Stored items:
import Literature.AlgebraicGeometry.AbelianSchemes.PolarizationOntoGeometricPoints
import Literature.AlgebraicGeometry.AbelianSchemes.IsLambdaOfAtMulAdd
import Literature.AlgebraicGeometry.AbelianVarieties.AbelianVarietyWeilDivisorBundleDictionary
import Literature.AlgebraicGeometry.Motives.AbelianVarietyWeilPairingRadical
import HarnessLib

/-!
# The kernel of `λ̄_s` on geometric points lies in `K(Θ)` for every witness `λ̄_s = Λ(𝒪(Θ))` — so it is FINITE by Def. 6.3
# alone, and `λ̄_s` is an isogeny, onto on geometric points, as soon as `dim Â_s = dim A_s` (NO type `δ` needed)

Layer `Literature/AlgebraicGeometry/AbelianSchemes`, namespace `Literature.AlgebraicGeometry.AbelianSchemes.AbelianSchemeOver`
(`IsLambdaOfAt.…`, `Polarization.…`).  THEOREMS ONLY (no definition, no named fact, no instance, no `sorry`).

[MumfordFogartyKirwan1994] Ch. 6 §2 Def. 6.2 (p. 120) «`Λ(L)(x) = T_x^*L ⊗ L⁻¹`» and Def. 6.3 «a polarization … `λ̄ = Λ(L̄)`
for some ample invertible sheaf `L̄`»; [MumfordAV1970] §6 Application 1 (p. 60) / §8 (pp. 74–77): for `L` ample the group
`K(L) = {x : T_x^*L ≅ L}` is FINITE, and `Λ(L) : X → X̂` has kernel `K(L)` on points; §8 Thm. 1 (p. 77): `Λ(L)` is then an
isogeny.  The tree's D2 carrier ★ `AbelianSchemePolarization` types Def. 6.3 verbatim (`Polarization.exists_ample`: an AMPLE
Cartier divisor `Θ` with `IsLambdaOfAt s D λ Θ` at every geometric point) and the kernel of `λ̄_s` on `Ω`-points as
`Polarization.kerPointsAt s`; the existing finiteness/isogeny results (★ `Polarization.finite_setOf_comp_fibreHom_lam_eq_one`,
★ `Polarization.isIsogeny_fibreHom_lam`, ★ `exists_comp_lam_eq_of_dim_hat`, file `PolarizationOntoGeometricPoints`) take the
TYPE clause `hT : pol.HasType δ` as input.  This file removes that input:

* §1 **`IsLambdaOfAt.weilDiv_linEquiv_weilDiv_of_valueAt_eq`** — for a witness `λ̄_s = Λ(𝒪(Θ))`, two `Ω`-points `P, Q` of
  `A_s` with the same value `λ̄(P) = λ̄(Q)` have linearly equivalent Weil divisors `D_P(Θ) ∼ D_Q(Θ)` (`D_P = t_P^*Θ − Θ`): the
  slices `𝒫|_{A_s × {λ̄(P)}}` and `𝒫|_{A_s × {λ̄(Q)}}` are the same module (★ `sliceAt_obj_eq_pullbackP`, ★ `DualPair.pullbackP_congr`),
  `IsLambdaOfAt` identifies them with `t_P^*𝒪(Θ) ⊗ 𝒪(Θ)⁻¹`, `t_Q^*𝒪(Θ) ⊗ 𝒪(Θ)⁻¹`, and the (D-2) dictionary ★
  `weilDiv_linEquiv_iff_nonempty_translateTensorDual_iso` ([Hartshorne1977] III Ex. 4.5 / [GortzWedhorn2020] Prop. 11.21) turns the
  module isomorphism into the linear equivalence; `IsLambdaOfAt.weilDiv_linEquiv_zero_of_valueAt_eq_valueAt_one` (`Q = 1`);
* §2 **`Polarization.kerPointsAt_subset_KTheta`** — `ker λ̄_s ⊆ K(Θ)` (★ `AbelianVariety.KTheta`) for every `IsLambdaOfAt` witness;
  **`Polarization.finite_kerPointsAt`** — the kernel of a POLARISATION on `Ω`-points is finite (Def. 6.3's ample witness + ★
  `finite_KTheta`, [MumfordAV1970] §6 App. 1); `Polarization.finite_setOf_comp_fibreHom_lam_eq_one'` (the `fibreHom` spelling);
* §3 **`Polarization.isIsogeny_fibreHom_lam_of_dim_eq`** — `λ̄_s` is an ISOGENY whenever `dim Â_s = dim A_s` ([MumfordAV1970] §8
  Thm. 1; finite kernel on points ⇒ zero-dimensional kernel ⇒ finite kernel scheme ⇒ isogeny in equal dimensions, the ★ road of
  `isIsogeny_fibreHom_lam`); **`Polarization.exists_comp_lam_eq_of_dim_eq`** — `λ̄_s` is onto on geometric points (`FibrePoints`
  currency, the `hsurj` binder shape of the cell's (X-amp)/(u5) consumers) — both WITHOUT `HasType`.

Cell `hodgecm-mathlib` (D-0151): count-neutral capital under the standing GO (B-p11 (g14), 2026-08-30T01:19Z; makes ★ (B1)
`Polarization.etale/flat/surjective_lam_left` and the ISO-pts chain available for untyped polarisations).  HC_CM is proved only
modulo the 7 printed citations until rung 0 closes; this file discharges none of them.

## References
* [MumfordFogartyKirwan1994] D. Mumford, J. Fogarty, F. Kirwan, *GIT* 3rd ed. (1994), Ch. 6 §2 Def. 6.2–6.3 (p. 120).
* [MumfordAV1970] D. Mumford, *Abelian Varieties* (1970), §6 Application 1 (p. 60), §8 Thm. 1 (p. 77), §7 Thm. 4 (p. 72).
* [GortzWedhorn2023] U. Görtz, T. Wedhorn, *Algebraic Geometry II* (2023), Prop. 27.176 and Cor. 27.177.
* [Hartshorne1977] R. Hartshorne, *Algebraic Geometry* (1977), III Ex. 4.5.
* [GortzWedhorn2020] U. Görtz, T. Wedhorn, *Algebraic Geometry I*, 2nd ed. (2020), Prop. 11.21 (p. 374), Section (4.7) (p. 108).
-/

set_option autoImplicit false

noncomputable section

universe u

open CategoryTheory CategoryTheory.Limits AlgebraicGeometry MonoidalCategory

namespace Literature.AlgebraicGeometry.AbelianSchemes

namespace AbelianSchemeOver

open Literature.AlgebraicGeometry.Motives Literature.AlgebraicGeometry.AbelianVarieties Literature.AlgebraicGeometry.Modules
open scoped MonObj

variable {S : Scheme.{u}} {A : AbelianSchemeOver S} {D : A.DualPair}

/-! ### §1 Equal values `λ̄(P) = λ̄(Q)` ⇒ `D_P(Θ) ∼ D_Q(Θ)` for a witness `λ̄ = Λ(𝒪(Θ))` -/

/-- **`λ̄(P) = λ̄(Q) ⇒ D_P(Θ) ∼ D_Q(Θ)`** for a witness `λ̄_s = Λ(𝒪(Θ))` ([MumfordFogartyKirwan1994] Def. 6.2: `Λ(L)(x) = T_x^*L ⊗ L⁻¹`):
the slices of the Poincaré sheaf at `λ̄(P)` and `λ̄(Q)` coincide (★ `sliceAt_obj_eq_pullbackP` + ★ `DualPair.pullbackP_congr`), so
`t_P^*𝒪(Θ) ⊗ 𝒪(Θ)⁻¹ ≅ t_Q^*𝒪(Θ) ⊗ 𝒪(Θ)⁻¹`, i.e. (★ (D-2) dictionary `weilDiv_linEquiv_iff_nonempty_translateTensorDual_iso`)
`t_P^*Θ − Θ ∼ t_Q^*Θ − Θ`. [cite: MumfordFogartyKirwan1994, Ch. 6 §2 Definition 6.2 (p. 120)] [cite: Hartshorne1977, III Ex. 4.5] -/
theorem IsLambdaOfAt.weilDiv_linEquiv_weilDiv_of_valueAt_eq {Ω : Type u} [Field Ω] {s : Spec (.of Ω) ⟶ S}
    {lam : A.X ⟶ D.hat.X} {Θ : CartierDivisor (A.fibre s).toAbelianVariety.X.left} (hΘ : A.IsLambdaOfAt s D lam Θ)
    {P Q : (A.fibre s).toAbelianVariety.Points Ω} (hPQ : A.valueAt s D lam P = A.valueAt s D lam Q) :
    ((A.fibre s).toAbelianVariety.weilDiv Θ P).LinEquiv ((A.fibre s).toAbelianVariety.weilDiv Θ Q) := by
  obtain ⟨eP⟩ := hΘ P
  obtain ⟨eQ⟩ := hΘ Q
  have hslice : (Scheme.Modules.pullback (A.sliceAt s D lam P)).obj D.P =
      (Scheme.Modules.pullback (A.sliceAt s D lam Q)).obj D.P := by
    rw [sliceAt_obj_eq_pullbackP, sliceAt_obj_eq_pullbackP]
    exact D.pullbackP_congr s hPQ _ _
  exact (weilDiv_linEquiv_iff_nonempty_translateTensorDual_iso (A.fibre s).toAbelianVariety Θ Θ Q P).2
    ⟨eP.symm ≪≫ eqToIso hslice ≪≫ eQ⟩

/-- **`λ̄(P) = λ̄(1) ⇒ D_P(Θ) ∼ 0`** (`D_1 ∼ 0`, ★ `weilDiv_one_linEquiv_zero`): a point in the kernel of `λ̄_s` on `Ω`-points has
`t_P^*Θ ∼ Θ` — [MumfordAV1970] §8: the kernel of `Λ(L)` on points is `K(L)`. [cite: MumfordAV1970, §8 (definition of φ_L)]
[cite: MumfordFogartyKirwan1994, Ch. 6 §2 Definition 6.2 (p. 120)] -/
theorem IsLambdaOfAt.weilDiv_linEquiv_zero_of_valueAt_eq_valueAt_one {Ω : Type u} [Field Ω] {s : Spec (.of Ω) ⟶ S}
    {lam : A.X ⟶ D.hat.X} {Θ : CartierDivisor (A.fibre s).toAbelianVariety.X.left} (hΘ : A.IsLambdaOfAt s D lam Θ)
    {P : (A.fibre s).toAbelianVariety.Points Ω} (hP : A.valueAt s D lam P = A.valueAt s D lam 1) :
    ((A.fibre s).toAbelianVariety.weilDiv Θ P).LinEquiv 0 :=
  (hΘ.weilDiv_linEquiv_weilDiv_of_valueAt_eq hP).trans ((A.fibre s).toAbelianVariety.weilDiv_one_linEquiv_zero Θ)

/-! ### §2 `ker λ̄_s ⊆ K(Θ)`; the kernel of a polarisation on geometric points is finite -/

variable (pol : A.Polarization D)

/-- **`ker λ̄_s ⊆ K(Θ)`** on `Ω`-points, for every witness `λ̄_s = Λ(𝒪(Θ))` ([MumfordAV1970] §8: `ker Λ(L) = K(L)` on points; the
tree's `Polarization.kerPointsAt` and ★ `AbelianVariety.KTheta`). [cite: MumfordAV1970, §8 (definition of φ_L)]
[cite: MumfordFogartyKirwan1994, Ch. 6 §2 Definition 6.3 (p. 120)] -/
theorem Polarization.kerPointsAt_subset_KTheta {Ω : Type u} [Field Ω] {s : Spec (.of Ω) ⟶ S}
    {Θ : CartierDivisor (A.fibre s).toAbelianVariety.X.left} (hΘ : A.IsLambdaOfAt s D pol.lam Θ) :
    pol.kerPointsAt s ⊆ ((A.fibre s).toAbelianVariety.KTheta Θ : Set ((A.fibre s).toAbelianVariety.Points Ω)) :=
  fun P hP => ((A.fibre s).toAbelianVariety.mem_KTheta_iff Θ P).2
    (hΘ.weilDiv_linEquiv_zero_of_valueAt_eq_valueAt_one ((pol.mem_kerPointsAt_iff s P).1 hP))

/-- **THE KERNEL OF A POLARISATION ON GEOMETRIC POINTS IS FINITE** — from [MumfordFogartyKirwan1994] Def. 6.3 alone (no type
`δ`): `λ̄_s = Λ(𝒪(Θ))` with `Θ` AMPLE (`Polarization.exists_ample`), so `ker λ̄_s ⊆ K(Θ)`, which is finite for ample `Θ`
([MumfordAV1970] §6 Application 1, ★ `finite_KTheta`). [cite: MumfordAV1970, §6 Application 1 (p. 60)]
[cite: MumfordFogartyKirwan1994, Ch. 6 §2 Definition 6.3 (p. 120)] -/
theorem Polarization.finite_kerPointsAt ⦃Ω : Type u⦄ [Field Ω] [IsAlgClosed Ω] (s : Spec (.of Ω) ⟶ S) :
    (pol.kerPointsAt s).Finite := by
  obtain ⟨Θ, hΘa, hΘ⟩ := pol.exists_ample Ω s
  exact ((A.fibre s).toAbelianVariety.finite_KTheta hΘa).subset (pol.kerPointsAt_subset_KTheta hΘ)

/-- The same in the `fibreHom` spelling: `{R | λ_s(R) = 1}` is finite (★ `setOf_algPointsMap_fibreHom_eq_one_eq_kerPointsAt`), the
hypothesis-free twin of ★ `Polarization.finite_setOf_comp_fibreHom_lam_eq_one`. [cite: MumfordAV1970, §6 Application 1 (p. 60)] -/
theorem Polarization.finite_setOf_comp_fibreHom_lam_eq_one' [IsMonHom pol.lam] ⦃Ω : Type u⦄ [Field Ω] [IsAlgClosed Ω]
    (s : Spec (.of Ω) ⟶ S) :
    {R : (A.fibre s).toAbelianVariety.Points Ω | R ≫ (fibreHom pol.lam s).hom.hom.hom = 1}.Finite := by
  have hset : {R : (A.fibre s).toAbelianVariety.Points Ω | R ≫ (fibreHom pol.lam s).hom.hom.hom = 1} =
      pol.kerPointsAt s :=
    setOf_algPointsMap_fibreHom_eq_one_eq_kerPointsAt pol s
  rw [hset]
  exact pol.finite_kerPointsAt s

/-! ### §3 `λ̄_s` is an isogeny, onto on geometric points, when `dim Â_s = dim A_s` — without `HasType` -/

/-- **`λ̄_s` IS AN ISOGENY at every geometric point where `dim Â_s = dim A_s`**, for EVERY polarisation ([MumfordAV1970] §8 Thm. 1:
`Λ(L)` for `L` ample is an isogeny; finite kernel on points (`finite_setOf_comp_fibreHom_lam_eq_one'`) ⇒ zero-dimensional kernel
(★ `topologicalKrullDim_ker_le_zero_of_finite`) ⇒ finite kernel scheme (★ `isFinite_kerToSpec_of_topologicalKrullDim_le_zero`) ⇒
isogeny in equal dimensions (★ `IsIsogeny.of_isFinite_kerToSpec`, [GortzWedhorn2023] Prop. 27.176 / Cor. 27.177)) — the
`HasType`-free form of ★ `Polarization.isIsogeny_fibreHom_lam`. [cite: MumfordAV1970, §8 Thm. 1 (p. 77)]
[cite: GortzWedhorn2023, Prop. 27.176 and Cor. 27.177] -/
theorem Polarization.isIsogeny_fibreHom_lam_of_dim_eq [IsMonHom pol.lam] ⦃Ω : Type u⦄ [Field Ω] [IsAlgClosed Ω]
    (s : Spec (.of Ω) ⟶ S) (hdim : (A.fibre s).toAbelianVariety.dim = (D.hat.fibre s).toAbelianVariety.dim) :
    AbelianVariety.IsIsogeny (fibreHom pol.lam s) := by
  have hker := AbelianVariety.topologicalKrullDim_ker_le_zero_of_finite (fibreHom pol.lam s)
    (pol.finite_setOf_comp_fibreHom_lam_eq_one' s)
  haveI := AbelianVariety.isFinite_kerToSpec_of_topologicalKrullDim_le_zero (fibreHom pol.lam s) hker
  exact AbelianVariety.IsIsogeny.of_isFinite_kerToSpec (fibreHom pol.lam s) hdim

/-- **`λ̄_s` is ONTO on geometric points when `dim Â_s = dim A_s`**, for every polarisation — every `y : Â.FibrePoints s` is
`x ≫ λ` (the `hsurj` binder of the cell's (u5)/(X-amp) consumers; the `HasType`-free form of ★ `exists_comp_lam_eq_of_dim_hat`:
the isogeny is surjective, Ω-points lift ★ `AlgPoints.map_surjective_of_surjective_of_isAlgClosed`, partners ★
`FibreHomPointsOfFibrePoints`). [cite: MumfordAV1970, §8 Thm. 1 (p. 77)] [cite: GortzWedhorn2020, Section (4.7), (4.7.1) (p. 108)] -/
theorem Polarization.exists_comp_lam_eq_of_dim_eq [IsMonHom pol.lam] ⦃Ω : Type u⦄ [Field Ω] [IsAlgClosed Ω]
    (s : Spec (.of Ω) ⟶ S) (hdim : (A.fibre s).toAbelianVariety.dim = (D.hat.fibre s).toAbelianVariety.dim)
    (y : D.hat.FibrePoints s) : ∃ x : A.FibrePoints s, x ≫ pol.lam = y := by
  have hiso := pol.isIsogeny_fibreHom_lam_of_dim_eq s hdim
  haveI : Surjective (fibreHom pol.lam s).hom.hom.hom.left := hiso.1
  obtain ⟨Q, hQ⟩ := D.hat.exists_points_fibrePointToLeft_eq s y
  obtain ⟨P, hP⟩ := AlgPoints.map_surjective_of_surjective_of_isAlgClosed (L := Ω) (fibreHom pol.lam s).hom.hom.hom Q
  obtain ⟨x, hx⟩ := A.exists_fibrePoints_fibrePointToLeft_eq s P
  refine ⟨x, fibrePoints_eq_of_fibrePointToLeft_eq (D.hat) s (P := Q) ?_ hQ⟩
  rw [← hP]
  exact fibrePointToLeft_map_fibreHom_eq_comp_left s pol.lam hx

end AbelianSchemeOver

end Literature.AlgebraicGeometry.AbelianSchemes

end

» Work to complete: Reproduce the records above exactly, from the first line through the line containing "[MumfordFogartyKirwan1994] Ch. 6", and output nothing else.

» Solution to this exercise:
import Literature.AlgebraicGeometry.AbelianSchemes.PolarizationOntoGeometricPoints
import Literature.AlgebraicGeometry.AbelianSchemes.IsLambdaOfAtMulAdd
import Literature.AlgebraicGeometry.AbelianVarieties.AbelianVarietyWeilDivisorBundleDictionary
import Literature.AlgebraicGeometry.Motives.AbelianVarietyWeilPairingRadical
import HarnessLib

/-!
# The kernel of `λ̄_s` on geometric points lies in `K(Θ)` for every witness `λ̄_s = Λ(𝒪(Θ))` — so it is FINITE by Def. 6.3
# alone, and `λ̄_s` is an isogeny, onto on geometric points, as soon as `dim Â_s = dim A_s` (NO type `δ` needed)

Layer `Literature/AlgebraicGeometry/AbelianSchemes`, namespace `Literature.AlgebraicGeometry.AbelianSchemes.AbelianSchemeOver`
(`IsLambdaOfAt.…`, `Polarization.…`).  THEOREMS ONLY (no definition, no named fact, no instance, no `sorry`).

[MumfordFogartyKirwan1994] Ch. 6 §2 Def. 6.2 (p. 120) «`Λ(L)(x) = T_x^*L ⊗ L⁻¹`» and Def. 6.3 «a polarization … `λ̄ = Λ(L̄)`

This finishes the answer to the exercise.